Top of Data extract
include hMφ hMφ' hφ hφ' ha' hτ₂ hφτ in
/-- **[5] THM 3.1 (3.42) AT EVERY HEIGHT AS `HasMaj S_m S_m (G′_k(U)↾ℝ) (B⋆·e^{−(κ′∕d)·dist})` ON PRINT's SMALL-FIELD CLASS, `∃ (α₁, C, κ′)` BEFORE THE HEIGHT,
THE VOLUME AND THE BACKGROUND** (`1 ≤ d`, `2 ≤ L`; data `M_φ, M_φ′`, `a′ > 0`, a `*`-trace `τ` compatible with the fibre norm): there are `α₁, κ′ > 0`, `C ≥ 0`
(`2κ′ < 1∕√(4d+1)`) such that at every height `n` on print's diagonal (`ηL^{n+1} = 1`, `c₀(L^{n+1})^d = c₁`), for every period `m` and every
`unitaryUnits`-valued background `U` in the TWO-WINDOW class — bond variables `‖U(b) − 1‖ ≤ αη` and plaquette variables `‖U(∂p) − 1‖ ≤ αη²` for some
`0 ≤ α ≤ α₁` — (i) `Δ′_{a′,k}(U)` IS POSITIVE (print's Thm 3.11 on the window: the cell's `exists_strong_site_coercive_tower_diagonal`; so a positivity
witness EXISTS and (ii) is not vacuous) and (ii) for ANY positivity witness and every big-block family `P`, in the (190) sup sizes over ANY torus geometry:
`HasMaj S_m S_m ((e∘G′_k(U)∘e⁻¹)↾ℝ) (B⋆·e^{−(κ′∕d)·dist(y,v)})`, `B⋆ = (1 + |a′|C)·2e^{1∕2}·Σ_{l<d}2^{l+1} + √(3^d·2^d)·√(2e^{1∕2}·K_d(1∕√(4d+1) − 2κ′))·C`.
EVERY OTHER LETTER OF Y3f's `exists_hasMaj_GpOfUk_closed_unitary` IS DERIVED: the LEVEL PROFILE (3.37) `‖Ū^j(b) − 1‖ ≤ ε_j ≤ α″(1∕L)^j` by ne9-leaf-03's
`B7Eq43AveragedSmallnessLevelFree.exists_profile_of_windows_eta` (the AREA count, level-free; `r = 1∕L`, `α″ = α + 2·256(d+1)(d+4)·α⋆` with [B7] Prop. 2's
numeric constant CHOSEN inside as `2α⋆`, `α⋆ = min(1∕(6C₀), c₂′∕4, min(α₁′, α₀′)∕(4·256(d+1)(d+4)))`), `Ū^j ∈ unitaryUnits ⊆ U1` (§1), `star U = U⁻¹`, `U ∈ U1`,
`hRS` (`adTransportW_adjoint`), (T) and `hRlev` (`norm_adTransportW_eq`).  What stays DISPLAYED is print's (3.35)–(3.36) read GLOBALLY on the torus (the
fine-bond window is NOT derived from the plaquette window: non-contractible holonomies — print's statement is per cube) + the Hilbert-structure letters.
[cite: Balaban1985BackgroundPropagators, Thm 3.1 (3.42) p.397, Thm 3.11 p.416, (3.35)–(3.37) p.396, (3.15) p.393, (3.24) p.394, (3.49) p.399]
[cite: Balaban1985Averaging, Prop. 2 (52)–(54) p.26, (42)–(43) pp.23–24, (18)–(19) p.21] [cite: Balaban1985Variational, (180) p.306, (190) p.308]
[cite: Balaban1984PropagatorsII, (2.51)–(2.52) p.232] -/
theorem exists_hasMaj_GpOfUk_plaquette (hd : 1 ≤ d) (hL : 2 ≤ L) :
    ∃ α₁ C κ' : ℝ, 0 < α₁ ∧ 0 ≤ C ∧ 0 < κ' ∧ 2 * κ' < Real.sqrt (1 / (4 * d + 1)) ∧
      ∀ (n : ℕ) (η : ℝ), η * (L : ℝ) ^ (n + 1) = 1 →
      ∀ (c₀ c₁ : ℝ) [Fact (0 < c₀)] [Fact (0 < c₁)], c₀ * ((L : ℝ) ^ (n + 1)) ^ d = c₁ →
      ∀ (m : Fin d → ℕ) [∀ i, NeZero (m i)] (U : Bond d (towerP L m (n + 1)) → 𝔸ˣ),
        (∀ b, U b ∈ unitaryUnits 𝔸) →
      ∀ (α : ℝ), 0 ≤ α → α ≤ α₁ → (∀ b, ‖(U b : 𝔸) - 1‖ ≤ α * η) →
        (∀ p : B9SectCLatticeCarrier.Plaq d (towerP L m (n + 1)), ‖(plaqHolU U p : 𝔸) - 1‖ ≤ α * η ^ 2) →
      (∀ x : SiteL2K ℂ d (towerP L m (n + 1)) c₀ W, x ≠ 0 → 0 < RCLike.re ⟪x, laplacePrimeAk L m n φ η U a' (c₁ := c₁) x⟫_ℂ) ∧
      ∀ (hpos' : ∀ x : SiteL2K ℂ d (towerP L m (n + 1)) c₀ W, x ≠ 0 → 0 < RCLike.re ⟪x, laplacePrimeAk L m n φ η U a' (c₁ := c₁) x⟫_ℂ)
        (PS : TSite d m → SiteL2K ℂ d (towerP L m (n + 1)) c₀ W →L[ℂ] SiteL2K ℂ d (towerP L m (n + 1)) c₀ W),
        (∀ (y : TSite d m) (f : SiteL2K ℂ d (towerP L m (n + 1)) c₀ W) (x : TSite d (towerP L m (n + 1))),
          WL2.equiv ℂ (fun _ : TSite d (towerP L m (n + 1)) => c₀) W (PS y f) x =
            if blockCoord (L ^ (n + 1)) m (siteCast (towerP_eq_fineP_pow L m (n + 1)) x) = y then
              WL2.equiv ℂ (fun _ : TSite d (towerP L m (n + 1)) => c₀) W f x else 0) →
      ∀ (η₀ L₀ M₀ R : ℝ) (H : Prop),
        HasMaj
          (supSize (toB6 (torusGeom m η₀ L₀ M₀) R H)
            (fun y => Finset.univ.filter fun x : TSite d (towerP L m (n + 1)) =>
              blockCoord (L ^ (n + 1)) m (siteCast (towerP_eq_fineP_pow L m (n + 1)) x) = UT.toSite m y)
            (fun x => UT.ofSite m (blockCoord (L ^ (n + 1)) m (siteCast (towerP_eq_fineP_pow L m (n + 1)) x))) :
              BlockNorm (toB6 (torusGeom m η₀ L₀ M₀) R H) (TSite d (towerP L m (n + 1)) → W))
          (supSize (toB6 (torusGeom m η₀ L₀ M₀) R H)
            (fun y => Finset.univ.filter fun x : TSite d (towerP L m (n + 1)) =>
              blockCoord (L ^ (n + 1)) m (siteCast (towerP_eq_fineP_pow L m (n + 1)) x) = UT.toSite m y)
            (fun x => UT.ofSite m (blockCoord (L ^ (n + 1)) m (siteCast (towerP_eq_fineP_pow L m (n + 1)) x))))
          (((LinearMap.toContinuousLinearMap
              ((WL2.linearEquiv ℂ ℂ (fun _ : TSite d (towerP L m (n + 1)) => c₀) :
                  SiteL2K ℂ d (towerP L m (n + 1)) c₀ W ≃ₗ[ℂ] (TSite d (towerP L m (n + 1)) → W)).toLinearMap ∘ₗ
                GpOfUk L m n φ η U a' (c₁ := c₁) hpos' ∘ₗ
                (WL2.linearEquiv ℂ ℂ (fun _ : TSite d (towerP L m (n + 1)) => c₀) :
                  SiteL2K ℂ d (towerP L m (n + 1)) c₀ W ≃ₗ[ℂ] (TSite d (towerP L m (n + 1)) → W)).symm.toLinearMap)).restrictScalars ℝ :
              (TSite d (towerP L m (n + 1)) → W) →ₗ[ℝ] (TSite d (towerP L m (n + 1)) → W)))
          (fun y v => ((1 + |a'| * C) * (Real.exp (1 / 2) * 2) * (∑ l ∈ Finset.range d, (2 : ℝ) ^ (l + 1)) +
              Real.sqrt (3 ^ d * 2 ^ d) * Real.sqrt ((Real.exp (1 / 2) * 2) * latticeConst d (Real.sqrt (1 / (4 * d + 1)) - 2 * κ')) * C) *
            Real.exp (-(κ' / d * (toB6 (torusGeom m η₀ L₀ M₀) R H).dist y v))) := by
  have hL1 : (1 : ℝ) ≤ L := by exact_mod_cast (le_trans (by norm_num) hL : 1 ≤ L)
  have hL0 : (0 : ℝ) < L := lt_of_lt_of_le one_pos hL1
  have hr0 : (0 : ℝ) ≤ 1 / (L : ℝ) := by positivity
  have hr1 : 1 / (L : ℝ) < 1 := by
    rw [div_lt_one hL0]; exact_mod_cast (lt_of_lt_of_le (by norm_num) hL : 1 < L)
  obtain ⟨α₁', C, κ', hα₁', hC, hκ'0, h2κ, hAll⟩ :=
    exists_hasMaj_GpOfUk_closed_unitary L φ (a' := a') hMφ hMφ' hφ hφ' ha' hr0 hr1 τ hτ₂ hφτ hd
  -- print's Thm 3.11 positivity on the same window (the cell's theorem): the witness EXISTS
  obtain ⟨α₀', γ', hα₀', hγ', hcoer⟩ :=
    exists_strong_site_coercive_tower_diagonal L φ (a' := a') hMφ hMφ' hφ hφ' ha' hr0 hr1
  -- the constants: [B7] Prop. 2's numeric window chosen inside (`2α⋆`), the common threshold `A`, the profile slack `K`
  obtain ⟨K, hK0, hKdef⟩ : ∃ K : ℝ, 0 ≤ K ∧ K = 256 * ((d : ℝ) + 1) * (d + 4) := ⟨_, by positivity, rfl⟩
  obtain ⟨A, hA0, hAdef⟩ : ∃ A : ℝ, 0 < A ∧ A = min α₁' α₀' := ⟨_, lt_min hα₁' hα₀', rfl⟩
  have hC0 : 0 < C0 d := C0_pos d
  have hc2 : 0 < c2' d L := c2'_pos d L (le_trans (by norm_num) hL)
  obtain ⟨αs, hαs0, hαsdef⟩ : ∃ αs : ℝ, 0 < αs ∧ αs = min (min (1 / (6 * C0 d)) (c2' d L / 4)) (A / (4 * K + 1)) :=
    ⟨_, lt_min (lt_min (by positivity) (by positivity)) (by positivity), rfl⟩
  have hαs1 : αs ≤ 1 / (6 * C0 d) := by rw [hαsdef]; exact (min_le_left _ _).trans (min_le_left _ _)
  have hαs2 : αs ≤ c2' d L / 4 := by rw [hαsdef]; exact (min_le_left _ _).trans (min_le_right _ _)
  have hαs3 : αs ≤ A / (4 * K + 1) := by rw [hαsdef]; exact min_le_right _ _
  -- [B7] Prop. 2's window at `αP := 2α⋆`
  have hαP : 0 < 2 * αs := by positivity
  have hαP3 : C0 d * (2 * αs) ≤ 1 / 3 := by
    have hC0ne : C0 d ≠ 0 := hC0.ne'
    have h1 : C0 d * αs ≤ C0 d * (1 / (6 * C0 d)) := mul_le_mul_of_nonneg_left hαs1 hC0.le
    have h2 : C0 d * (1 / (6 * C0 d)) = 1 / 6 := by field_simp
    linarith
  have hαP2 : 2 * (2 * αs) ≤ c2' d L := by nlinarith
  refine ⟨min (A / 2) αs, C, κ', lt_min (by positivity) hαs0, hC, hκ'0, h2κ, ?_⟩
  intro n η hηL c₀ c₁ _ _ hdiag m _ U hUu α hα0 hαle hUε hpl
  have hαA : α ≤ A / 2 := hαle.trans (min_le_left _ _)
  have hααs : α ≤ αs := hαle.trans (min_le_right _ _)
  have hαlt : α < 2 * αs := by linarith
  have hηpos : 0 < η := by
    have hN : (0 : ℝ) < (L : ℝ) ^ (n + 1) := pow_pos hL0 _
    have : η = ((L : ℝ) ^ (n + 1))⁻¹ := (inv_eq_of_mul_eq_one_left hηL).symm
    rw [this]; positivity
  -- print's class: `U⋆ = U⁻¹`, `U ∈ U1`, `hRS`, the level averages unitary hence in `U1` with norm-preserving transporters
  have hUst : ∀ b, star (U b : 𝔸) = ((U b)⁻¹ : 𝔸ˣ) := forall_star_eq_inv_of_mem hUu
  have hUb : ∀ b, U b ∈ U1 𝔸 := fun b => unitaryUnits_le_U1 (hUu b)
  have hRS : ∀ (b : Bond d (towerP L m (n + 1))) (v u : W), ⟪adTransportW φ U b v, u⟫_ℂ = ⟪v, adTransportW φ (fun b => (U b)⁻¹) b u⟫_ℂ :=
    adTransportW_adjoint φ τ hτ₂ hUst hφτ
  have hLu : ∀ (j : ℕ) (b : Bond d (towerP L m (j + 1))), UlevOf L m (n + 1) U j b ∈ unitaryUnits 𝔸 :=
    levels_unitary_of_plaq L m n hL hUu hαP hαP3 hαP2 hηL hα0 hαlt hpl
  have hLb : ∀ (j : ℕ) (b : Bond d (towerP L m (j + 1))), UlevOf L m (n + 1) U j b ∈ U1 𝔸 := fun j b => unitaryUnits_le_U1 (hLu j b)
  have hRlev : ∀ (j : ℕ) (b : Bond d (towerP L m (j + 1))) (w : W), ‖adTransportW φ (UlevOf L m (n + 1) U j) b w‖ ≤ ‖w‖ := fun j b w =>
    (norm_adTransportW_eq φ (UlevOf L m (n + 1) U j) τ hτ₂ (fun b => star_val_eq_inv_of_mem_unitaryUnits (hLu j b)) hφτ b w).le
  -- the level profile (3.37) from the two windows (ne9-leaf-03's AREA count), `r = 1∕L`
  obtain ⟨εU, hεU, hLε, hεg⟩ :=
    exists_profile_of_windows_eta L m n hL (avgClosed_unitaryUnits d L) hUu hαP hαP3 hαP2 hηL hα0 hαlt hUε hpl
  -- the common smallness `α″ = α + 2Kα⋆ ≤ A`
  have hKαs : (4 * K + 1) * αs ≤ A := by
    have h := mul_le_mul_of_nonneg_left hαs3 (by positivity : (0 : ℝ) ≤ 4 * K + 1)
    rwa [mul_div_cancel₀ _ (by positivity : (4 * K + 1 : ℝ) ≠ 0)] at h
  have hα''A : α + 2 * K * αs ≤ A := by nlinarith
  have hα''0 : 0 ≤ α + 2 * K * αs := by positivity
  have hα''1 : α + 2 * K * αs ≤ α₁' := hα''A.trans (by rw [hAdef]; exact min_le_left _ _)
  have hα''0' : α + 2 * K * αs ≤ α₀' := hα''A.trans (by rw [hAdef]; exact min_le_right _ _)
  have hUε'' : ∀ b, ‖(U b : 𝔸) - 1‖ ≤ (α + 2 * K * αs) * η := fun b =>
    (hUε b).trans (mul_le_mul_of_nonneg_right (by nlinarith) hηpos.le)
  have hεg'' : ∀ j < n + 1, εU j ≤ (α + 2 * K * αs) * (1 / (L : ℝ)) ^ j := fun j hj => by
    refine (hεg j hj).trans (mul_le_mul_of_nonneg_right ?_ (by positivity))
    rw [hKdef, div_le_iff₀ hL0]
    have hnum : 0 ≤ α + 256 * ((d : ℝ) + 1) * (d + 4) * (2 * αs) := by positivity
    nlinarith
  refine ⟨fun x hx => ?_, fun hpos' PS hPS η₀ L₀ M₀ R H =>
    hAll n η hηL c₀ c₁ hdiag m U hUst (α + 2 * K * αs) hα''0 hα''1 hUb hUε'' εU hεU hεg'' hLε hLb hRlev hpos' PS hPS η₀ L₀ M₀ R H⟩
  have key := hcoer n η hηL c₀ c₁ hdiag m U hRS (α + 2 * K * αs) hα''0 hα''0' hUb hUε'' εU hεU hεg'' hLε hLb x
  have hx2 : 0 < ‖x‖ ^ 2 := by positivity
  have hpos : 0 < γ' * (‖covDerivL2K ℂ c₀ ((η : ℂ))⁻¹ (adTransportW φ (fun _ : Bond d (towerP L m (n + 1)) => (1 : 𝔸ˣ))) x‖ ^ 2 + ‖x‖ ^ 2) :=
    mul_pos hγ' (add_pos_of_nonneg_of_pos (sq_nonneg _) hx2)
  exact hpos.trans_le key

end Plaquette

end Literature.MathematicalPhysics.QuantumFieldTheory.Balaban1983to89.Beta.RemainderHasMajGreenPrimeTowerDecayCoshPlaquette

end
Bottom of Data extract
▶ [Exercise directions] Retype exactly the lines above, from the one with "-- [B7] Prop." through the one with "have h2 : C0", inclusive.

▶ [Task result]
  -- [B7] Prop. 2's window at `αP := 2α⋆`
  have hαP : 0 < 2 * αs := by positivity
  have hαP3 : C0 d * (2 * αs) ≤ 1 / 3 := by
    have hC0ne : C0 d ≠ 0 := hC0.ne'
    have h1 : C0 d * αs ≤ C0 d * (1 / (6 * C0 d)) := mul_le_mul_of_nonneg_left hαs1 hC0.le
    have h2 : C0 d * (1 / (6 * C0 d)) = 1 / 6 := by field_simp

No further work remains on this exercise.